Default: the input filenames will be used.
-r <true/true-stop/false>
Output a file summarising the read alignments. This may be used if you
would like to read the bam files and run the clustering in seperate runs
of corset. e.g. to read input bam files in parallel. The output will be the
bam filename appended with .corset-reads.
Default: false
-i <bam/corset/salmon_eq_classes> The input file type. Use -i corset, if you previously ran
corset with the -r option and would like to restart using those
read summary files. Use salmon_eq_classes, if you aligned with salmon with
the flag --dumpEq and are passing corset the equivalent class files.
Running with either -i corset or salmon_eq_classes will switch off the -r option.
Default: bam
-l <int> If running with -i corset or salmon_eq_classes, this will filter out a link between contigs
if the link is supported by less than this many reads. Default: 1 (no filtering)

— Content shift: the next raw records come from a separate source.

/-
Copyright (c) 2026 the pub-hodgecm-mathlib formalisation cell (harness21).  Prover seat hodgecm-mathlib-LH4-p12 (g8), req620 Track A «(D-RAM) FOUR-FRAME» squad
((β₂) road (R-36), β₂-BOARD v2 §4 «(OFF) ASSEMBLY», β₂ WORD #22 (1) «ADOPT THE BAND CUT»: the UPPER-LINE residual letter of ★ `offRow_holds₂_of_lines` from its RAY and MIX bands), 2026-09-05.
-/
import Summits.HodgeConjecture.HodgeConjecture.Theorems.F0P3cDyRamBeta2ConesOffRowOfPiecesResidual   -- ★ p863307 (this seat): the OFF vocabulary (opens only)
import HarnessLib

/-!
# Crux `H413`, line LH4 «(D-RAM) FOUR-FRAME» — STAGE-1b, row (2) of `f_{T₊}`, the (β₂) road «PURE-CELL LEDGER» (R-36): β₂-BOARD v2 §4 — THE UPPER-LINE RESIDUAL LETTER
# `‹hUlo›` OF ★ p863352 `offRow_holds₂_of_lines` FROM ITS RAY AND MIX BANDS (β₂ WORD #22 (1))

Cell `hodgecm-mathlib` (D-0151), FLOOR 0, crux item H413 = `stmt-HodgeConjecture-24833`, route of record `HCCMUnconditional`; squad F0∕P3c∕LH4; lane
`--supports stmt-HodgeConjecture-24833 --as helper` (count-neutral; pays NO tier-0 row).  THEOREMS ONLY (no `def`, no instance, no notation, no `sorry`, default heartbeats);
★-only imports; states NO law.  DATUM-FREE, ONE literal in ★ p861305 §3's general-block spelling.

WHAT (β₂ sub-dealer LH4-p04 (g9), WORD #22 (1) 2026-09-05T00:15:58Z «= ADOPT THE BAND CUT»; (OFF) lead LH7-p09 (g2) `BETA2-OFF-RESIDUAL.v1` ee31642b).  ★ p863352
`…OffRowOfLines.offRow_holds₂_of_lines (N) (hN) (hL) (hUlo) (hDlo) : ‹OFF.letter.v2›` takes the UPPER-LINE residual letter `hUlo` ∀-closed over `OFF.letter.v2` (3abc7da0a697e7da, lines
5–46 BYTE FOR BYTE) with ★ ED. 5's socket text.  Its two payers differ by ONE ℕ-inequality (RAY band: LH4-p19 (g2)'s digit engine + LH4-p16 (g2)'s ray head; MIX band: LH7-p09 (g2)'s
ω-flip + the LABEL LAW, LH4-p13 (g10)), so THIS FILE assembles `hUlo` from the TWO BAND LETTERS `hU_ray` (`mstarOfRecord d + b ≤ m`, i.e. `m* ≤ m − b`) and `hU_mix` (`m < mstarOfRecord d + b`) — each = the same closed letter with the band
premise inserted immediately before `IsOrd ρ α (jE ϖ ^ j) lam` (= ★ ED. 6 `…OffRowOfPiecesBandCut`'s open sockets, closed).  Conclusion = ★ p863352's `hUlo` binder VERBATIM, so
`offRow_holds₂_of_lines N hN hL (offRowU_of_bands N hU_ray hU_mix) hDlo` elaborates (kernel probe in the cand folder).  Proof: `intro` the block and the cell, `le_or_gt` on the band.
HONEST LABEL.  Count-neutral closure; nothing printed is asserted; no census law is stated; the band letters, (OFF), (ROW) and (β₂) stay HYPOTHESES (β₂ UNPROVED); `HC_CM` is proved
only modulo the 7 printed citations (2 remaining named inputs: hLiu418 = `stmt-HodgeConjecture-24832`, h413 = `stmt-HodgeConjecture-24833`) until rung 0 closes.
## References
* [Kottwitz1986BaseChangeUnits] R. E. Kottwitz, *Base change for unit elements of Hecke algebras*, Compositio Math. 60 (1986): §1 pp. 240–241 (signed lattice counts, cell by cell).
* [Jacobowitz1962] R. Jacobowitz, *Hermitian forms over local fields*, Amer. J. Math. 84 (1962): §4 (hermitian lattices over orders; Gram-primitivity).
* [Rogawski1990] J. Rogawski, *Automorphic Representations of Unitary Groups in Three Variables*, Ann. of Math. Stud. 123 (1990): §4.9 Prop. 4.9.1 (b) p. 55.
-/

set_option autoImplicit false

noncomputable section

namespace Summit.HodgeConjecture.HodgeConjecture.Cruxes.H413.F0P3cDyRamBeta2ConesOffRowUpperOfBands

open scoped Valued WithZero Matrix MatrixGroups Pointwise Classical
open WithZero
open Literature.NumberTheory.Automorphic Literature.NumberTheory.Automorphic.HermitianLattice Literature.NumberTheory.Automorphic.UnitaryLatticeTree
open Literature.NumberTheory.Automorphic.UnitaryThreeFourFrame (IsRamifiedQuadraticDatum)
open Literature.NumberTheory.Rogawski1990
open Summit.HodgeConjecture.HodgeConjecture.Cruxes.H413.F0P3cDyRamFourFramePieces
open Summit.HodgeConjecture.HodgeConjecture.Cruxes.H413.F0P3cDyRamFourFrameCensusDefs (LatticeInLevel LatticeNearTransvShell)
open Summit.HodgeConjecture.HodgeConjecture.Cruxes.H413.F0P3cDyRamStageOneBDefs (mcOfRecord)
open Summit.HodgeConjecture.HodgeConjecture.Cruxes.H413.F0P3cDyRamToricCensusDefs
import Mathlib
import Literature.NumberTheory.LFunctions.Zhang2022.SkeletonPartThree
import Literature.NumberTheory.LFunctions.MertensElementary
import Literature.NumberTheory.LFunctions.SelbergPrimeSumEstimates
import HarnessLib

/-!
# Zhang (2022) §17 p. 98 (u021, remainder `R₁`): the split-prime Euler product is `O(𝔞 + 1)` under (A)

Topic `Literature/NumberTheory/LFunctions/Zhang2022` (Landau–Siegel audit tree; verdict-neutral).
Y. Zhang, *Discrete mean estimates and the Landau–Siegel zero*, arXiv:2211.02515v1 (2022)
[Zhang2022LandauSiegel] — **an unrefereed manuscript under adjudication; nothing in this file asserts or
denies its Theorems 1–2, and no claim about Landau–Siegel zeros is made.** ZHANG-L discharge lane, WP16
helper under the leaf `Typed.Section17.Eq17_9RelE` (sub-leaf R₁-χ of `Z22:§17.u021`, ruling RT16-int-4:
the `m₂ ≥ 2` remainder of §17.u021 is admissible in the RELATIVE currency `≤ ε·(𝔞 + 1)`).

WHY. Every majorant assembly of the §17.u021 remainders runs, after the multiplicative bookkeeping in
`m₁, m₂`, into an outer count `Σ_{l<D⁴} ν(l)/l · (τ₂ ∗ H)(l)` whose Hall–Tenenbaum bound is a product over
the primes `p < D⁴` with `χ(p) = 1` of factors `1 + 4k/p` (`ν(p) = 1 + χ(p) = 2` there, `0` at `χ(p) = −1`);
such products are NOT `O(1)` — under (A) nothing forces few split primes below `D⁴` — but they are
controlled by the main constant `𝔞` of the leaf itself: THIS FILE proves

  `∏_{p < D⁴, χ(p) = 1} (1 + 4/p) ≤ C·(𝔞 + 1)`  for all large `D` under (A)  (`prod_splitPrimes_le_frakA`),

with an absolute `C` (here `C = 2·20⁴·e⁴`). Mechanism: for square-free `l` composed of split primes,
`ν(l)² = 4^{ω(l)}`, so Lemma 17.1 (tree theorem `Skeleton.appBLemma171_holds`: `Σ_{n<D⁴} ν(n)²/n = 𝔞 +
O(𝓛⁻²⁰¹¹)`) bounds `Σ_{T ⊆ S} 4^{|T|}/∏T` over square-free products `< D⁴` of split primes `p ≤ D^{1/5}`
(set `S`); Rankin's trick at `σ = 5/log D` (tail `≤ e⁻²⁰·e¹⁸ ∏_{p∈S}(1+4/p)`, via Mertens I
`MertensBound.sum_log_div_prime_le`) shows that sum is `≥ ½∏_{p∈S}(1 + 4/p)`; the primes in
`(D^{1/5}, D⁴)` contribute `≤ exp(4(log 20 + 1))` by the tree's windowed Mertens II
(`SelbergPrimes.sum_inv_primes_window_le`). Powers of the statement handle the weights `8, 12, …`
(`(1 + 8/p) ≤ (1 + 4/p)²`).

Theorems only; no definitions, no named facts; standard axioms.

## References

* Y. Zhang, arXiv:2211.02515v1 (2022), §17 p. 98 (u021), Lemma 17.1 p. 96; §2 (2.31).
  [cite: Zhang2022LandauSiegel, §17 u021 p.98]
* H. L. Montgomery, R. C. Vaughan, *Multiplicative Number Theory I*, CUP 2007, §7.1 (Rankin's method).
  [cite: MontgomeryVaughan2007, §7.1]
-/

noncomputable section

open Real Finset

namespace Literature.NumberTheory.LFunctions.Zhang2022.Typed.Section17

open Literature.NumberTheory.LFunctions.Zhang2022
open Literature.NumberTheory.LFunctions.Zhang2022.Skeleton

/-! ## §1. Square-free expansion of `∏ (1 + a/p)` and Rankin's split -/

/-- `∏_{p∈S} (1 + a/p) = Σ_{T⊆S} a^{|T|}/∏_{p∈T} p`. [cite: MontgomeryVaughan2007, §7.1] -/
theorem prod_one_add_div_eq_sum (S : Finset ℕ) (a : ℝ) :
    ∏ p ∈ S, (1 + a / (p : ℝ)) = ∑ T ∈ S.powerset, a ^ T.card / ∏ p ∈ T, ((p : ℕ) : ℝ) := by
  rw [Finset.prod_one_add]
  refine Finset.sum_congr rfl fun T _ => ?_
  rw [Finset.prod_div_distrib, Finset.prod_const]

/-- The product `∏_{p∈T} p` over a set of primes is positive (as a real number). [folklore] -/
private theorem prod_primes_pos {T : Finset ℕ} (hT : ∀ p ∈ T, p.Prime) : 0 < ∏ p ∈ T, ((p : ℕ) : ℝ) :=
  Finset.prod_pos fun p hp => by exact_mod_cast (hT p hp).pos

-x <int> If running with -i corset or salmon_eq_classes, this option will filter out reads that
align to more than x contigs. Default: no filtering
Citation: Nadia M. Davidson and Alicia Oshlack, Corset: enabling differential gene expression
analysis for de novo assembled transcriptomes, Genome Biology 2014, 15:410
By default corset will output two files: clusters.txt
and counts.txt
. If you have specified multiple
distance thresholds, then the output will be of the form clusters-<threshold>.txt
and counts-<threshold>.txt
.
clusters.txt
is a tab delimited table with one line for each transcript. The first column contains the transcript ids and the second column is the cluster id it has been assigned to.
counts.txt
is also a tab delimited table. It lists the number of reads assigned to each cluster, one
per row. There is one columns for each sample.

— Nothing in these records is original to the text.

import Literature.Barriers.ResolutionOfSingularities.ResidualOrderUnboundedBounds
import HarnessLib

/-!
# Hauser–Perlega's second example (odd characteristic): the stages of one cycle

`Literature/Barriers/ResolutionOfSingularities/ResidualOrderUnboundedExample2.lean` — the six
blow-up stages (1)–(6) of the SECOND EXAMPLE of Hauser–Perlega [cite: HauserPerlega2019, §4]
("Field of characteristic `p ≥ 3`, `n = 4`, `ord f = p³`", variables `x, y, v, w` = indices
`0, 1, 2, 3`), each as a theorem `Shape_before F → Shape_after (blowupStep P j t F)`, stated for an
abstract exponent `P` (`= p³`) and abstract raw exceptional exponents subject to explicitly listed
arithmetic hypotheses; the arithmetic of the actual exponents (`a p³ + (p³−p²)/2`,
`b p³ − (p³−1)/2`, …, `q = (p+1)/2·(d + p² − 1)`, `m = 2d/(p−1) + p − 1`) is discharged in
`ResidualOrderUnboundedExample2Cycle.lean`.

## The printed cycle (TeX source of arXiv:1802.05010v1, §4), `d' = d + p(p−1)/2`

(0) `F = x^{ap³+(p³−p²)/2} y^{bp³−(p³−1)/2} v^{rp³} w^{sp³−d}·(y^{(p²−1)/2} w^d(λ + v^q Q) + x^{d+(p²+1)/2} v^q A)`,
residual order `(p²−1)/2 + d`;
(1) `x`-chart, `y ↦ y+1`, `v ↦ v+1`, cleaning: `x^{ap³} w^{sp³−d}(y^{p²} w^d B + x^q w^d Q + x^{q+1} A)`;
(2) `(p−1)/2` times `x`-chart: `x^{ap³+(p³−p²)/2} w^{sp³−d}(y^{p²} w^d B + x^{d'+(p²+1)/2} A)`;
(3) `m` times `v`-chart: `… v^{rp³ + m(p³+p²−p+1)/2} …(y^{p²} v^{m(p−1)/2} w^d B + x^{d'+(p²+1)/2} A)`;
(4) `w`-chart, `v ↦ v+1`: `x^{…} w^{sp³−d'}(y^{p²} w^{d'} B + x^{d'+(p²+1)/2} A)`;
(5) `y`-chart: `x^{…} y^{bp³−(p³−1)/2} w^{sp³−d'}(y^{(p²−1)/2} w^{d'} B + x^{d'+(p²+1)/2} A)`;
(6) `q'` times `v`-chart: the starting equation with `d'`, `q'` in place of `d`, `q`.

## Lean rendering

Three shapes suffice: `ShapeC d g j` (the starting equation (0), and the `v`-blow-ups (6) after
`j` of them), `Shape1'` (after (1)) and `ShapeB` (during (2), (3) and after (4)): each is a region
(finite union of orthants / exact points of exponent vectors in `ℕ⁴`, coordinates
`(e 0, e 1, e 2, e 3) = (x, y, v, w)`) containing the support, plus the non-vanishing of the two key
coefficients. Blow-up (1) needs the Frobenius computation of the `λ`-term
(`blowupStep_monomial_pt_odd`, characteristic `p`); all other blow-ups are over any commutative ring.
-/

noncomputable section

open MvPolynomial Finset

open scoped BigOperators

namespace Literature.Barriers.ResolutionOfSingularities

open Literature.AlgebraicGeometry.Resolution.Hauser2010

namespace HauserPerlega

/-! ## Exponent vectors in the four variables `x, y, v, w` -/

section Exp4

/-- The exponent vector `(a, b, c, d)` of `xᵃ yᵇ vᶜ wᵈ`. [folklore] -/
def V4 (a b c d : ℕ) : Fin 4 →₀ ℕ :=
  Finsupp.equivFunOnFinite.symm ![a, b, c, d]

/-- `x`-exponent of `V4 a b c d`. [folklore] -/
@[simp] theorem V4_apply_zero (a b c d : ℕ) : V4 a b c d 0 = a := rfl
/-- `y`-exponent of `V4 a b c d`. [folklore] -/
@[simp] theorem V4_apply_one (a b c d : ℕ) : V4 a b c d 1 = b := rfl
/-- `v`-exponent of `V4 a b c d`. [folklore] -/
@[simp] theorem V4_apply_two (a b c d : ℕ) : V4 a b c d 2 = c := rfl
/-- `w`-exponent of `V4 a b c d`. [folklore] -/
@[simp] theorem V4_apply_three (a b c d : ℕ) : V4 a b c d 3 = d := rfl

/-- `∀` over `Fin 4`. [folklore] -/
theorem forall_fin4 {P : Fin 4 → Prop} : (∀ i, P i) ↔ P 0 ∧ P 1 ∧ P 2 ∧ P 3 := by
  constructor
  · intro h; exact ⟨h 0, h 1, h 2, h 3⟩
  · rintro ⟨h0, h1, h2, h3⟩ i
    fin_cases i <;> assumption

/-- Equality of exponent vectors is coordinatewise. [folklore] -/
theorem eq_V4_iff (f : Fin 4 →₀ ℕ) (a b c d : ℕ) :
    f = V4 a b c d ↔ f 0 = a ∧ f 1 = b ∧ f 2 = c ∧ f 3 = d := by
  rw [Finsupp.ext_iff, forall_fin4]
  simp

/-- The degree in coordinates. [folklore] -/
theorem degree_fin4 (f : Fin 4 →₀ ℕ) : f.degree = f 0 + f 1 + f 2 + f 3 := by
  rw [Finsupp.degree_eq_sum, Fin.sum_univ_four]

/-- Total degree of `V4 a b c d`. [folklore] -/
@[simp] theorem degree_V4 (a b c d : ℕ) : (V4 a b c d).degree = a + b + c + d := by
  rw [degree_fin4]; rfl

/-- `q`-th power exponents in coordinates. [folklore] -/
theorem isPthPowerExponent_fin4_iff (q : ℕ) (f : Fin 4 →₀ ℕ) :
    IsPthPowerExponent q f ↔ q ∣ f 0 ∧ q ∣ f 1 ∧ q ∣ f 2 ∧ q ∣ f 3 := by
  rw [isPthPowerExponent_iff, forall_fin4]

/-- Pointwise order in coordinates. [folklore] -/
theorem V4_le_iff (a b c d : ℕ) (f : Fin 4 →₀ ℕ) :
    V4 a b c d ≤ f ↔ a ≤ f 0 ∧ b ≤ f 1 ∧ c ≤ f 2 ∧ d ≤ f 3 := by
  rw [Finsupp.le_def, forall_fin4]
  simp

end Exp4

/-! ## The charts of the second example and their `Produces` / `base` -/

section Charts4

variable {K : Type*} [CommRing K]

/-- Translation vector of a chart: `tᵢ = 1` on `T`, `0` elsewhere. [cite: HauserPerlega2019, §2] -/
def tOf4 (T : Finset (Fin 4)) : Fin 4 → K := fun i => if i ∈ T then 1 else 0

/-- The hypothesis `ht` of the toolkit for the chart `(j, T)`: `tᵢ = 0` off `T`. [folklore] -/
theorem tOf4_hyp (T : Finset (Fin 4)) (j : Fin 4) :
    ∀ i, i ∉ T → i ≠ j → (tOf4 T i : K) = 0 := fun i hi _ => by simp [tOf4, hi]

/-- On `T` the translation is `1`, so `∏_{i∈T} tᵢ^{nᵢ} = 1`. [folklore] -/
theorem prod_tOf4_pow (T : Finset (Fin 4)) (n : Fin 4 → ℕ) :
    ∏ i ∈ T, (tOf4 T i : K) ^ (n i) = 1 :=
  Finset.prod_eq_one fun i hi => by simp [tOf4, hi]

variable (P : ℕ)

/-- `x`-chart (monomial). [folklore] -/
theorem produces4_x_iff (e e' : Fin 4 →₀ ℕ) : Produces P 0 ∅ e e' ↔
    e.degree = e' 0 + P ∧ e' 1 = e 1 ∧ e' 2 = e 2 ∧ e' 3 = e 3 := by
  simp [Produces, forall_fin4]

/-- `base` for the `x`-chart in coordinates. [folklore] -/
theorem base4_x (e : Fin 4 →₀ ℕ) : base P 0 ∅ e = V4 (e.degree - P) (e 1) (e 2) (e 3) := by
  rw [eq_V4_iff]; simp [base_apply]

/-- `x`-chart with `y ↦ y + 1`, `v ↦ v + 1`. [folklore] -/
theorem produces4_xyv_iff (e e' : Fin 4 →₀ ℕ) : Produces P 0 {1, 2} e e' ↔
    e.degree = e' 0 + P ∧ e' 3 = e 3 := by
  simp [Produces, forall_fin4]

/-- `base` for the `x`-chart with `y, v` translated, in coordinates. [folklore] -/
theorem base4_xyv (e : Fin 4 →₀ ℕ) : base P 0 {1, 2} e = V4 (e.degree - P) 0 0 (e 3) := by
  rw [eq_V4_iff]; simp [base_apply]

/-- `y`-chart. [folklore] -/
theorem produces4_y_iff (e e' : Fin 4 →₀ ℕ) : Produces P 1 ∅ e e' ↔
    e.degree = e' 1 + P ∧ e' 0 = e 0 ∧ e' 2 = e 2 ∧ e' 3 = e 3 := by
  simp [Produces, forall_fin4]

/-- `base` for the `y`-chart in coordinates. [folklore] -/
theorem base4_y (e : Fin 4 →₀ ℕ) : base P 1 ∅ e = V4 (e 0) (e.degree - P) (e 2) (e 3) := by
  rw [eq_V4_iff]; simp [base_apply]

/-- `v`-chart. [folklore] -/
theorem produces4_v_iff (e e' : Fin 4 →₀ ℕ) : Produces P 2 ∅ e e' ↔
    e.degree = e' 2 + P ∧ e' 0 = e 0 ∧ e' 1 = e 1 ∧ e' 3 = e 3 := by
  simp [Produces, forall_fin4]

/-- `base` for the `v`-chart in coordinates. [folklore] -/
theorem base4_v (e : Fin 4 →₀ ℕ) : base P 2 ∅ e = V4 (e 0) (e 1) (e.degree - P) (e 3) := by
  rw [eq_V4_iff]; simp [base_apply]

/-- `w`-chart with `v ↦ v + 1`. [folklore] -/
theorem produces4_wv_iff (e e' : Fin 4 →₀ ℕ) : Produces P 3 {2} e e' ↔
    e.degree = e' 3 + P ∧ e' 0 = e 0 ∧ e' 1 = e 1 := by
  simp [Produces, forall_fin4]

/-- `base` for the `w`-chart with `v` translated, in coordinates. [folklore] -/
theorem base4_wv (e : Fin 4 →₀ ℕ) : base P 3 {2} e = V4 (e 0) (e 1) 0 (e.degree - P) := by
  rw [eq_V4_iff]; simp [base_apply]

end Charts4

/-! ## The shapes -/

section Shapes

variable {K : Type*} [CommRing K]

The cluster naming is of the form Clusters-X.Y
. The X
is the super-cluster ID. Any transcript which shares even a single read with another transcript will have the same super-cluster ID. The Y
indicates the cluster number within the super-cluster (ie. those which resulted from the hierarchical clustering and expression testing. If you run Corset with the option -m 0
(no filtering on the number of reads), you might also find clusters with the prefix "NoReadsCluster". These clusters have no reads which map to them, and are therefore excluded from the counts file.